First, we discuss the effects of the initial simplex volume. Figure 5 shows a subset of the experimental results (\(n = 15\)) of the effect of the initial simplex volume. We focus on the results shown in Fig. 5 because the results for the remaining problems and dimensions share similar trends to them. All the experimental results are available in the Supplementary Material. Five problems (#1 Sphere, #6 Attractive Sector, #10 Ellipsoidal, #15 Rastrigin, and #20 Schwefel) are selected as representatives of each group. We nearly consistently confirm that a larger initial simplex volume results in a better search performance regardless of the benchmark function, shape of the initial simplex, and constraint handling method that was employed. Therefore, regarding our research question Q.1, we conclude that a larger initial simplex is preferable, and the previous results obtained by Wessing [26] can be generalized to a wide range of problems for the limited-evaluation-budget case.

We next discuss the effects of the initial simplex shape. We performed the Wilcoxon rank sum test [15] (\(\alpha = 0.05\)) to evaluate which shape, regular or standard, is more preferable. Figure 6 shows the results of the statistical tests for \(n = 15\). The results for \(n = 5\) and 10 were similar to that for \(n = 15\) and are available in the Supplementary Material. We find that, in many cases, a regular shape is statistically significantly better than a standard shape regardless of the benchmark function, the volume of the initial simplex, and the constraint handling method that was employed. In particular, this tendency becomes more apparent for unimodal functions and in higher dimensions. This result indicates that the performance of the NM method highly depends not only on the size of the initial simplex but also on its shape. In the end, regarding our research question Q.2, we conclude that a regular initial simplex is preferable for the NM method.

Finally, we discuss the effect of the constraint handling method. As we have observed in Figs. 5 and 6, the tendencies of the effects of the initial simplex volume and shape are nearly consistent, regardless of the constraint handling method that was employed. Therefore, regarding our research question Q.3, we conclude that the proper initial simplex for the NM method is not significantly dependent on the constraint handling method that is employed.

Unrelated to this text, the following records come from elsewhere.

import Summits.ResolutionOfSingularities.ResolutionOfSingularities.Theorems.PAlterationPicoverRegularLocusNormalForm
import Summits.ResolutionOfSingularities.ResolutionOfSingularities.Theorems.PAlterationPicoverNormalizationInCodimOne
import Summits.ResolutionOfSingularities.ResolutionOfSingularities.Theorems.PAlterationPicoverNormalFormSepOfPointwise
import HarnessLib

set_option linter.dupNamespace false -- mandated namespace of this single-conjunct summit

/-!
# Separated Giraud normal form in dimension `≤ 1` (calibration slice)

Crux `Picover` (stmt-ResolutionOfSingularities-0554), line `giraud-separated-base`, stub
`giraudNormalFormSep_of_dim_le_one` — the dimension `≤ 1` case of the research stub
`stub_giraudNormalFormSep` (Giraud's normal-form conjecture), proved with `W' = W`, `ρ = 𝟙`,
and EMPTY boundary.

**Setting.** `k` a field of characteristic `p`, `W` a regular integral scheme locally of finite
type over `k` with `dim W ≤ 1`, `L ⊇ K(W)` purely inseparable of degree `p`,
`W^L = normalizationIn W L` with structure map `ι : W^L → W`.

**Proof.** By `NormalFormSepOfPointwise.giraudNormalFormSep_of_pointwise_zero` it suffices to
produce, at every `w ∈ W`, a representative `b ∈ 𝒪_{W,w}` of the class of `L` in boundary-free
Giraud normal form.  The map `ι` is surjective (integral, hence closed, and dominant), so
`w = ι x` for some `x ∈ W^L`.  Since `ι` is finite (E. Noether), it is locally quasi-finite and
`dim W^L ≤ dim W ≤ 1` (incomparability), so `dim 𝒪_{W^L,x} ≤ 1` and the normal local ring
`𝒪_{W^L,x}` is regular
(`NormalizationInCodimOne.isRegularLocalRing_stalk_normalizationIn_of_ringKrullDim_le_one`).
The bridge `RegularLocusNormalForm.isRegularLocalRing_stalk_iff_exists_giraudNormalFormAt_zero`
(direction `mp`, at the regular point `w = ι x`) then yields the required `b`.
-/

noncomputable section

open CategoryTheory AlgebraicGeometry Literature.AlgebraicGeometry.Resolution

namespace Summit.ResolutionOfSingularities.ResolutionOfSingularities.Theorems.Picover.NormalFormSepDimLeOne

/-- `W^L → W` is surjective on points: it is integral, hence closed, and dominant, so its range
is a dense closed subset. [folklore] -/
private theorem surjective_normalizationInι_base (W : Scheme.{0}) [IsIntegral W] (L : Type)
    [Field L] [Algebra W.functionField L] :
    Function.Surjective (normalizationInι W L).base := by
  intro w
  have hcl : IsClosed (Set.range (normalizationInι W L).base) :=
    (normalizationInι W L).isClosedMap.isClosed_range
  have hd : Dense (Set.range (normalizationInι W L).base) := (normalizationInι W L).denseRange
  have h : Set.range (normalizationInι W L).base = Set.univ := by
    rw [← hd.closure_eq, hcl.closure_eq]
  exact Set.range_eq_univ.mp h w

/-- `dim 𝒪_{X,x} ≤ dim X`: `dim 𝒪_{X,x}` is the coheight of `x` in the specialization order
(Stacks 02IZ), bounded by the Krull dimension of the lattice of irreducible closed subsets.
[folklore] -/
private theorem ringKrullDim_stalk_le_topologicalKrullDim' (X : Scheme.{0}) (x : X) :
    ringKrullDim (X.presheaf.stalk x) ≤ topologicalKrullDim X := by
  rw [AlgebraicGeometry.ringKrullDim_stalk_eq_coheight, topologicalKrullDim,
    Order.krullDim_eq_of_orderIso (irreducibleSetEquivPoints (α := X))]
  exact Order.coheight_le_krullDim x

/-- **Separated Giraud normal form in dimension `≤ 1`.**  For `k` a field of characteristic `p`,
`W` a regular integral scheme locally of finite type over `k` with `dim W ≤ 1`, and `L ⊇ K(W)`
purely inseparable of degree `p`, the conclusion of `stub_giraudNormalFormSep` holds (with
`W' = W`, `ρ = 𝟙 W`, empty boundary): the normalization `W^L` has dimension `≤ 1`, hence is
regular at every point, so by the regular-locus bridge every `w ∈ W` carries a representative of
the class of `L` in boundary-free Giraud normal form, and these are packaged by
`giraudNormalFormSep_of_pointwise_zero`. -/
theorem giraudNormalFormSep_of_dim_le_one : ∀ (p : ℕ), p.Prime → ∀ (k : Type) [Field k] [CharP k p] (W : Scheme.{0}) [IsIntegral W] (f : W ⟶ Spec (.of k)) (L : Type) [Field L] [Algebra W.functionField L], IsSeparated f → LocallyOfFiniteType f → QuasiCompact f → Scheme.IsRegular W → IsPurelyInseparable W.functionField L → Module.finrank W.functionField L = p → topologicalKrullDim W ≤ 1 → ∃ (W' : Scheme.{0}) (ρ : W' ⟶ W) (E : List W'.IdealSheafData), IsProper ρ ∧ IsBirational ρ ∧ IsIntegral W' ∧ Scheme.IsRegular W' ∧ HasSNC E ∧ ∀ w' : W', ∃ (r : ℕ) (D : Fin r → {D : W'.IdealSheafData // D ∈ E ∧ w' ∈ D.support}) (x : Fin r → W'.presheaf.stalk w'), Function.Bijective D ∧ (∀ j, stalkIdeal (D j).1 w' = Ideal.span {x j}) ∧ ∃ b : W.presheaf.stalk (ρ.base w'), (∃ y : L, y ∉ (algebraMap W.functionField L).range ∧ y ^ p = algebraMap W.functionField L (algebraMap (W.presheaf.stalk (ρ.base w')) W.functionField b)) ∧ GiraudNormalFormAt p x ((ρ.stalkMap w').hom b) := by
  intro p hp k _ _ W _ f L _ _ _hsep hlft _hqc hWreg hPI hdeg hdim
  haveI : Fact p.Prime := ⟨hp⟩
  haveI := hlft
  haveI := hPI
  haveI : FiniteDimensional W.functionField L :=
    Module.finite_of_finrank_pos (by rw [hdeg]; exact hp.pos)
  refine NormalFormSepOfPointwise.giraudNormalFormSep_of_pointwise_zero p k W f L hWreg
    fun w => ?_
  -- every point of `W` is the image of a point of `W^L`
  obtain ⟨x, rfl⟩ := surjective_normalizationInι_base W L w
  -- `dim W^L ≤ dim W ≤ 1` (`ι` is finite, hence locally quasi-finite: incomparability)
  haveI : IsFinite (normalizationInι W L) := isFinite_normalizationInι W L f
  have hdimL : topologicalKrullDim ↥(normalizationIn W L) ≤ 1 :=
    (Literature.AlgebraicGeometry.Motives.Scheme.topologicalKrullDim_le_of_locallyQuasiFinite
      (normalizationInι W L)).trans hdim
  -- so the normal local ring `𝒪_{W^L,x}` has dimension `≤ 1`, hence is regular
  have hx : ringKrullDim ((normalizationIn W L).presheaf.stalk x) ≤ 1 :=
    (ringKrullDim_stalk_le_topologicalKrullDim' _ x).trans hdimL
  have hxreg : IsRegularLocalRing ((normalizationIn W L).presheaf.stalk x) :=
    NormalizationInCodimOne.isRegularLocalRing_stalk_normalizationIn_of_ringKrullDim_le_one
      k W f L x hx
  -- the bridge at the regular point `w = ι x`
  exact (RegularLocusNormalForm.isRegularLocalRing_stalk_iff_exists_giraudNormalFormAt_zero
    p k W f L hdeg x (hWreg _)).mp hxreg

end Summit.ResolutionOfSingularities.ResolutionOfSingularities.Theorems.Picover.NormalFormSepDimLeOne

end
import Summits.ResolutionOfSingularities.ResolutionOfSingularities.Theorems.WildQuotientsSummitReductionStubPairOrbitNormalFormBlowupChartsOverCentreCharts
import Summits.ResolutionOfSingularities.ResolutionOfSingularities.Theorems.WildQuotientsSummitReductionStubPairOrbitNormalFormBlowupModelSing
import Literature.AlgebraicGeometry.Resolution.FormalNormalCrossingsLemmas
import HarnessLib

/-!
# `WildQuotients.SummitReduction` (stmt-ResolutionOfSingularities-16324), line `FramePerfect`, stub O3
# (`stub_pair_orbitNormalFormBlowup_chartsOverCentre`): the chart "`t₁ ≠ 0`" of the model retracts
# onto the chart of the blow-up of the base

Route `ResolutionOfSingularities/WildQuotients`, crux `SummitReduction`; helper file of stub O3
(de Jong 1996, 4.27 [C2] on the coefficient-free model `A⟦u, v⟧/(uv - xy ∏ w_k)`). The model
is plugged into the coefficient-free chart computation: `P = A⟦X₀, X₁⟧` is regular local with the
regular system of parameters `(X₀, X₁, x, y, w)` for a regular system of parameters `(x, y, w)`
of `A` (`chartsOverCentre_model_rsop`). The algebraic heart of the KEY SIMPLIFICATION
"`A'⟦U, V⟧ ↠ L̂` is an isomorphism" for the nodes of the blown-up model (de Jong 1996, p. 76,
chart "`t₁ ≠ 0`": "`u'v' - t₂'t₃ ⋯ t_s = 0` … again of normal form") is PROVED here:

* `chartsOverCentre_section` — the chart `A[(x, y)/x]` of the blow-up of `A` along `(x, y)` is a
  RETRACT of the chart `P[𝔓/x]` of the blow-up of `P` along `𝔓 = (X₀, X₁, x, y)` (maps of
  blow-up algebras along `A → P → A`, Görtz–Wedhorn 13.96 (2)), the retraction being onto with
  kernel killed by powers of `x` into `(X₀/x, X₁/x)`;
* `chartsOverCentre_section_local` — at a maximal `𝔔 ∋ X₀/x, X₁/x` over `𝔪_P` (a closed point
  of the new double locus `u' = v' = 0` over the closed point): every element of `L = P[𝔓/x]_𝔔`
  is congruent to its retraction modulo `(X₀/x, X₁/x)`, `𝔔₁ = λ⁻¹𝔔` is a maximal ideal of
  `A[(x, y)/x]` over `𝔪_A`, `𝔪_L = (X₀/x, X₁/x) + 𝔔₁ L`, and the residue fields of `L` and
  `A[(x, y)/x]_{𝔔₁}` agree — so that, after completion, `U ↦ X₀/x`, `V ↦ X₁/x` presents `L̂`
  as `Â₁⟦U, V⟧`, `Â₁` the completion of `A[(x, y)/x]_{𝔔₁}` (the new base `A'`).

## Sources

* A. J. de Jong, *Smoothness, semi-stability and alterations*, Publ. Math. IHÉS 83 (1996), 4.27,
  p. 76. [DeJong1996]
* A. J. de Jong, *Families of curves and alterations*, Ann. Inst. Fourier 47 (1997), proof of
  Prop. 5.11, p. 619. [DeJong1997]
* U. Görtz, T. Wedhorn, *Algebraic Geometry I*, 2nd ed. (2020), Prop. 13.96 (2), p. 416.
  [GortzWedhorn2020]
* H. Matsumura, *Commutative Ring Theory* (1986), Thm. 15.4. [Matsumura1987]
-/

set_option linter.dupNamespace false -- the tree's summit namespace repeats `ResolutionOfSingularities`

noncomputable section

open IsLocalRing
open Literature.AlgebraicGeometry.Resolution
open Literature.NumberTheory.GaloisRepresentations.NearlyOrdinaryPresentationCA

namespace Summit.ResolutionOfSingularities.ResolutionOfSingularities.Theorems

Based on the above discussion, we present a practical initialization heuristic for the NM method for a limited-evaluation-budget case. To maximize the search performance of the NM method, we should employ the initial simplex satisfying the following conditions:

• The size of the initial simplex is as large as possible in the normalized search space.

• The shape of the initial simplex is regular.

We consider this to be the current empirical best practice for practitioners.

4 Conclusion

In this study, we have empirically investigated the effect of the initialization on the NM method for a limited-evaluation-budget case. Our experimental results demonstrated that both the initial simplex size and shape significantly affect the performance of the NM method. We also determined the best practice for the initialization based on the preferable conditions, which practice is not seriously dependent on the constraint handling methods, as indicated by the numerical results.

A possible future direction of this study is to find a practical initialization method for multi- and re-starting cases [11]. In these cases, it may be necessary to generate a variety of simplices rather than a set of regular-shaped large simplices in order to achieve a preferable performance.

We believe that our findings will help practitioners to address real-world problems more efficiently and effectively than previously possible.